The collaborative care model used in the present study was more effective in improving physical activity, nutrition, health responsibility, and interpersonal relationships than stress management and effective self-actualization; therefore, the two last dimensions require special research attention. In addition, patients with heart failure may require a longer time to adjust to their problem therefore developing a proper level of stress management and selfactualization. An important goal of education based on the collaborative care model is to build permanent adaptive behaviors, and it is the continuity of behaver that is important. When a patient learns the principles of care in accordance with their illness and prescribed medications, they can cope with their new condition more effectively. Lack of awareness of self-care in patients with chronic disorders can lead to readmission to hospital, and if part of care responsibly can be shared with the patient and their family through training, patient recovery from illness can be achieved faster, and hospital beds can be freed up.

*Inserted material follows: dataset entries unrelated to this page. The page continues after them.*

import Literature.NumberTheory.EllipticCurves.LocalTorsionCohomologyCoprime
import Literature.NumberTheory.EllipticCurves.JZeroKolyvaginPrimes
import Literature.NumberTheory.EllipticCurves.HuShuYin2019.SylvesterTowerTwoTorsion
import Literature.NumberTheory.NumberFields.AdicCompletionSquareCriteria
import HarnessLib

/-!
# The Sylvester pair `(E_{3p²}, E_p)` over `K = ℚ(ω)` at the additive places `v ∣ 3p`:
# no `K_v`-rational `2`-torsion, hence EMPTY local conditions for `H¹(K, X_K[2^M])`

Topic `NumberTheory/EllipticCurves/HuShuYin2019`; namespace
`Literature.NumberTheory.EllipticCurves.HuShuYin2019` (generic valuation lemmas in
`Literature.NumberTheory.EllipticCurves`). Theorems only: **no definition, no named fact** (D-0026).

Setting: `K` a number field with `ω ∈ K`, `ω² + ω + 1 = 0`, `[K : ℚ] = 2` (the route binder of crux
`UpperOffV0HSYPlus`, stmt-BirchSwinnertonDyer-19804: `K = ℚ(ω)`, `d_K = −3`); `p ≠ 2, 3` a prime (the
route has `p ≡ 4, 7 (mod 9)`); the Hu–Shu–Yin pair `B = E_p : y² = x³ − 432p²` (`cubeSumCurve p`) and
`A = E_{3p²} : y² = x³ − 432·9p⁴` (`cubeSumCurve (3p²)`).  A `K_v`-rational point of order `2` on
`y² = x³ − 432n²` is `(6θ, 0)` with `θ³ = 2n²` (tree `cubeSumCurve_eq_zero_of_two_pow_smul_eq_zero`), so
`X(K_v)[2] = 0` as soon as `2n²` is not a cube in `K_v`:

* §1 (any number field `K`): `ord_v(ℓᵃ·d') = e(v|ℓ)·a` (`intValuation_intCast_prime_pow_mul`,
  `valued_intCast_prime_pow_mul_adicCompletion`; general-`e` form of the tree's
  `valuation_intCast_of_ramificationIdx_eq_one`) and «no cube root in `K_v` when `3 ∤ e(v|ℓ)·a`»
  (`pow_three_ne_intCast_adicCompletion_of_not_dvd`, `pow_ne_algebraMap_adicCompletion_of_not_dvd_log_valuation`);
* §2 (`K = ℚ(ω)`): `e(v|p) = 1` for `p ≠ 3` (`JZero.ramificationIdx_eq_one_of_prime_ne_three`, from
  `d_K = −3`), `e(v|3) = 2` and `ord_v(1 − ω) = 1` (`JZero.ramificationIdx_eq_two_and_valuation_one_sub_omega`,
  from `(1 − ω)² = −3ω` and `e ≤ [K : ℚ]`), and the cube-root obstruction at the ramified place
  (`JZero.pow_three_ne_intCast_adicCompletion_of_three_dvd_sub_one`): an integer `c` with `3 ∥ (c − 1)`
  is not a cube in `K_v`, `v ∣ 3`, because `(y − 1)(y − ω)(y − ω²) = y³ − 1` would have `ord_v = 2` while
  each factor is a unit (if `ord_v(y − 1) = 0`) or each has `ord_v ≥ 1` (if `ord_v(y − 1) ≥ 1`);
  §2b: `3` is TOTALLY ramified — **`(3) = v²` and `(9) = v⁴`** as ideals of `𝓞_K` for the place `v ∋ 3`
  (`JZero.span_three_eq_asIdeal_sq`, `JZero.span_nine_eq_asIdeal_pow_four`: `e(v|3) = 2` gives `(3) ⊆ v²`, and
  `N(3) = 9` leaves no room for a cofactor) — the shape `Ideal.span {(9 : 𝓞 K)} = v.asIdeal ^ 4` consumed by the
  ramified-prime ring class theorems (`RingClassField.…_of_span_eq_pow`, `RingClassFieldInertiaGenerator` §5:
  the primes of `K[m]` above `(1 − ω)` are totally ramified in `K[9m]`, `3 ∤ m`);
* §3: at `v ∣ p`: `ord_v(2p²) = 2`, `ord_v(18p⁴) = 4`, neither divisible by `3`
  (`pow_three_ne_two_mul_sq_adicCompletion_of_mem`, `pow_three_ne_two_mul_sq_three_mul_sq_adicCompletion_of_mem`);
  at `v ∣ 3`: `ord_v(18p⁴) = 4` for `A` (`…three_mul_sq_adicCompletion_of_three_mem`), and for `B` with
  `p ≡ 4 (mod 9)` the unit `c = −2p²` has `3 ∥ (c − 1)` (`pow_three_ne_two_mul_sq_adicCompletion_of_three_mem`).
  (For `p ≡ 7 (mod 9)`, `2p²` IS a cube in `ℚ₃ ⊂ K_v` and `B(K_v)[2] ≠ 0`: the place `3` is then genuinely
  different — cell memo two §67 — and nothing is claimed here about it.)

Consequences (`§4`), via the tree's unconditional local count
`LocalTorsionCohomologyCoprime.lean` (`#H¹(K_v, X[n]) = #X(K_v)[n]²` at `v ∤ n`): at every place
`v ∣ p`, and at the place `v ∣ 3` (for `A` always, for `B` when `p ≡ 4 (9)`), **every class of
`H¹(K, X_K[2^k])` satisfies both the Selmer local condition (`selmerLocalKer`) and the strict local
condition (`torsionLocalKer`) at `v`** (`mem_localKers_cubeSumCurve_prime_of_mem`,
`…_three_mul_sq_of_mem`, `…_three_mul_sq_of_three_mem`, `…_prime_of_three_mem`) — the conjuncts «`cA ℓ ∈ selmerLocalKer (A.baseChange K)
(v.adicCompletion K) 2`» / «`cB (ℓℓ′) ∈ …`» of leaf (L1) of
`Summits/…/Theorems/SylvesterTwoHeegnerIndexCoupledDescentAtTwo` at the additive places, for ANY
classes (cell memo MEMO-bsd-cm-two §57.1 (F3), §57.3 «at `v ∣ 3` and `v ∣ p` NOTHING to check»).
Nothing here claims BSD or any statement about Selmer groups beyond these local memberships.

## References

* [HuShuYin2019] Y. Hu, J. Shu, H. Yin, *An explicit Gross–Zagier formula related to the Sylvester
  conjecture*, Trans. AMS 372 (2019), §2 (the curves `E_n : x³ + y³ = n ↔ y² = x³ − 432n²`).
* [SilvermanTate2015] J. H. Silverman, J. Tate, *Rational Points on Elliptic Curves*, 2nd ed., §2.1
  Thm. 2.1(a) (points of order two).
* [NeukirchANT1999] J. Neukirch, *Algebraic Number Theory* (1999), Ch. I §8 (ramification index,
  fundamental identity), Ch. II §4–§5 (valuations of completions).
* [MilneADT2006] J. S. Milne, *Arithmetic Duality Theorems*, 2nd ed. (2006), Ch. I Thm. 2.8, Cor. 2.3.
-/

noncomputable section

open scoped Classical NumberField Valued

open NumberField IsDedekindDomain WeierstrassCurve

namespace Literature.NumberTheory.EllipticCurves

open Literature.NumberTheory.NumberFields Literature.NumberTheory.GaloisRepresentations

/-! ## §1 Valuations in `K_v`: no `k`-th root when `k ∤ ord_v` -/

section Valuation

variable {K : Type*} [Field K] [NumberField K] (v : HeightOneSpectrum (𝓞 K))

/-- **An element whose `v`-adic order is not divisible by `k` has no `k`-th root in `K_v`**
(`ord_v(t^k) = k · ord_v(t)`; Neukirch II §4). [cite: NeukirchANT1999, Ch. II §4 (discrete valuations of completions)] -/
theorem pow_ne_algebraMap_adicCompletion_of_not_dvd_log_valuation {x : K} {k : ℕ}
    (hk : ¬ (k : ℤ) ∣ WithZero.log (v.valuation K x)) (t : v.adicCompletion K) :
    t ^ k ≠ algebraMap K (v.adicCompletion K) x := by
  intro ht
  apply hk
  rw [← HeightOneSpectrum.valuedAdicCompletion_eq_valuation' v x]
  change (k : ℤ) ∣ WithZero.log (Valued.v (algebraMap K (v.adicCompletion K) x))
  rw [← ht, map_pow, WithZero.log_pow, nsmul_eq_mul]
  exact dvd_mul_right _ _

/-- **`ord_v(ℓᵃ · d') = e(v | ℓ) · a`** for a prime `ℓ`, a place `v ∋ ℓ` with ramification index
`e(v | ℓ) = v.asIdeal.ramificationIdx ℤ`, and `ℓ ∤ d'` (Mathlib's `intValuation_liesOver`:
`ord_v = e(v|ℓ) · ord_ℓ` on integers; the case `e = 1` is the tree's
`valuation_intCast_of_ramificationIdx_eq_one`). [cite: NeukirchANT1999, Ch. I §8, (8.1)–(8.2)] -/
theorem intValuation_intCast_prime_pow_mul {ℓ : ℕ} (hℓ : ℓ.Prime) (hℓv : ((ℓ : ℕ) : 𝓞 K) ∈ v.asIdeal)
    (a : ℕ) {d' : ℤ} (hd' : ¬ (ℓ : ℤ) ∣ d') :
    v.intValuation ((((ℓ : ℤ) ^ a * d' : ℤ)) : 𝓞 K) =
      WithZero.exp (-((v.asIdeal.ramificationIdx ℤ * a : ℕ) : ℤ)) := by
  have hℓ0 : (ℓ : ℤ) ≠ 0 := by exact_mod_cast hℓ.ne_zero
  have hprime : (Ideal.span {(ℓ : ℤ)}).IsPrime :=
    (Ideal.span_singleton_prime hℓ0).mpr (Nat.prime_iff_prime_int.mp hℓ)
  have hbot : Ideal.span {(ℓ : ℤ)} ≠ ⊥ := by
    rw [ne_eq, Ideal.span_singleton_eq_bot]
    exact hℓ0
  set u : HeightOneSpectrum ℤ := ⟨Ideal.span {(ℓ : ℤ)}, hprime, hbot⟩ with hu
  haveI hlo : v.asIdeal.LiesOver u.asIdeal := liesOver_span_of_natCast_mem_asIdeal hℓ v hℓv
  have he' : u.asIdeal.ramificationIdx' v.asIdeal = v.asIdeal.ramificationIdx ℤ :=
    Ideal.ramificationIdx'_eq_ramificationIdx u.asIdeal v.asIdeal hbot
  have hud : u.intValuation ((ℓ : ℤ) ^ a * d') = WithZero.exp (-(a : ℤ)) := by
    rw [map_mul, map_pow, HeightOneSpectrum.intValuation_singleton (v := u) hℓ0 rfl,
      HeightOneSpectrum.intValuation_eq_one_iff.2 (by rwa [hu, Ideal.mem_span_singleton]), mul_one,
      ← WithZero.exp_nsmul, nsmul_eq_mul, mul_neg, mul_one]
  have h := HeightOneSpectrum.intValuation_liesOver u v ((ℓ : ℤ) ^ a * d')
  rw [he', hud, ← WithZero.exp_nsmul, nsmul_eq_mul] at h
  rw [← map_intCast (algebraMap ℤ (𝓞 K)), Int.cast_id, ← h]
  congr 1
  push_cast
  ring

/-- `K_v`-form: **`|ℓᵃ · d'|_v = exp(−e(v|ℓ) · a)`** for the valuation of the completion `K_v`
(`valued_intCast_adicCompletion`). [cite: NeukirchANT1999, Ch. II §4 (the valuation of the completion)] -/
theorem valued_intCast_prime_pow_mul_adicCompletion {ℓ : ℕ} (hℓ : ℓ.Prime)
    (hℓv : ((ℓ : ℕ) : 𝓞 K) ∈ v.asIdeal) (a : ℕ) {d' : ℤ} (hd' : ¬ (ℓ : ℤ) ∣ d') :
    Valued.v ((((ℓ : ℤ) ^ a * d' : ℤ)) : v.adicCompletion K) =
      WithZero.exp (-((v.asIdeal.ramificationIdx ℤ * a : ℕ) : ℤ)) := by
  rw [valued_intCast_adicCompletion, intValuation_intCast_prime_pow_mul v hℓ hℓv a hd']

/-- **No cube root of `ℓᵃ · d'` in `K_v` when `3 ∤ e(v|ℓ) · a`** (`ℓ ∤ d'`).
[cite: NeukirchANT1999, Ch. II §4 (discrete valuations of completions)] -/
theorem pow_three_ne_intCast_adicCompletion_of_not_dvd {ℓ : ℕ} (hℓ : ℓ.Prime)
    (hℓv : ((ℓ : ℕ) : 𝓞 K) ∈ v.asIdeal) {a : ℕ} (ha : ¬ 3 ∣ v.asIdeal.ramificationIdx ℤ * a)
    {d' : ℤ} (hd' : ¬ (ℓ : ℤ) ∣ d') (t : v.adicCompletion K) :
    t ^ 3 ≠ (((ℓ : ℤ) ^ a * d' : ℤ) : v.adicCompletion K) := by
  intro ht
  apply ha
  have h := valued_intCast_prime_pow_mul_adicCompletion v hℓ hℓv a hd'
  rw [← ht, map_pow] at h
  have hlog := congrArg WithZero.log h
  rw [WithZero.log_pow, WithZero.log_exp, nsmul_eq_mul] at hlog
  have h3 : (3 : ℤ) ∣ ((v.asIdeal.ramificationIdx ℤ * a : ℕ) : ℤ) :=
    ⟨-WithZero.log (Valued.v t), by push_cast at hlog ⊢; linarith⟩
  exact_mod_cast h3

end Valuation

/-! ## §2 The CM field `K = ℚ(ω)`: `e(v | p) = 1` for `p ≠ 3`, `e(v | 3) = 2`, `ord_v(1 − ω) = 1` -/

section OmegaField

variable {K : Type} [Field K] [NumberField K] {ω : K}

In the collaborative care model, in-person and written training is used to increase clients’ awareness of the nature of their illness, proper diets, proper level of physical activity, and aggravating and alleviating factors related to the disorder. The collaborative care model makes clients more sensitive and responsible toward the treatment regimen through involving them in the treatment process. In addition, through this model, clients can share their opinions with doctors and nurses. This collaboration helps patients better understand their conditions, and cooperate more with the medical team; this can in turn maintain their health and improve their self-efficacy.
Study limitations
The first limitation of the present study was that most of the participants were illiterate, and it was needed that the researcher explains the items of the questionnaire to them in a simple language; therefore, they may have misunderstood some items. Another limitation concerns the cultural and social factors that may have affected participants’ answers; therefore, caution should be taken in generalizing the results. In addition, during the time of the study, the participants may have received some information about the study objectives through public media (radio, television, newspapers); this was out the researcher’s control.
Conclusion
Collaborative care model has positive effects on health-promoting behaviors of patients with heart failure and is easily administered; therefore, it is suggested for patients with heart failure. It can significantly increase selfcare capacity, independence in performing daily activities, and finally quality of life in patients with heart failure. Therefore, we suggest healthcare providers, especially nurses, as important members of the medical team, to use this intervention to improve health responsibility, nutrition, physical activity, and interpersonal relationships of patients with heart failure.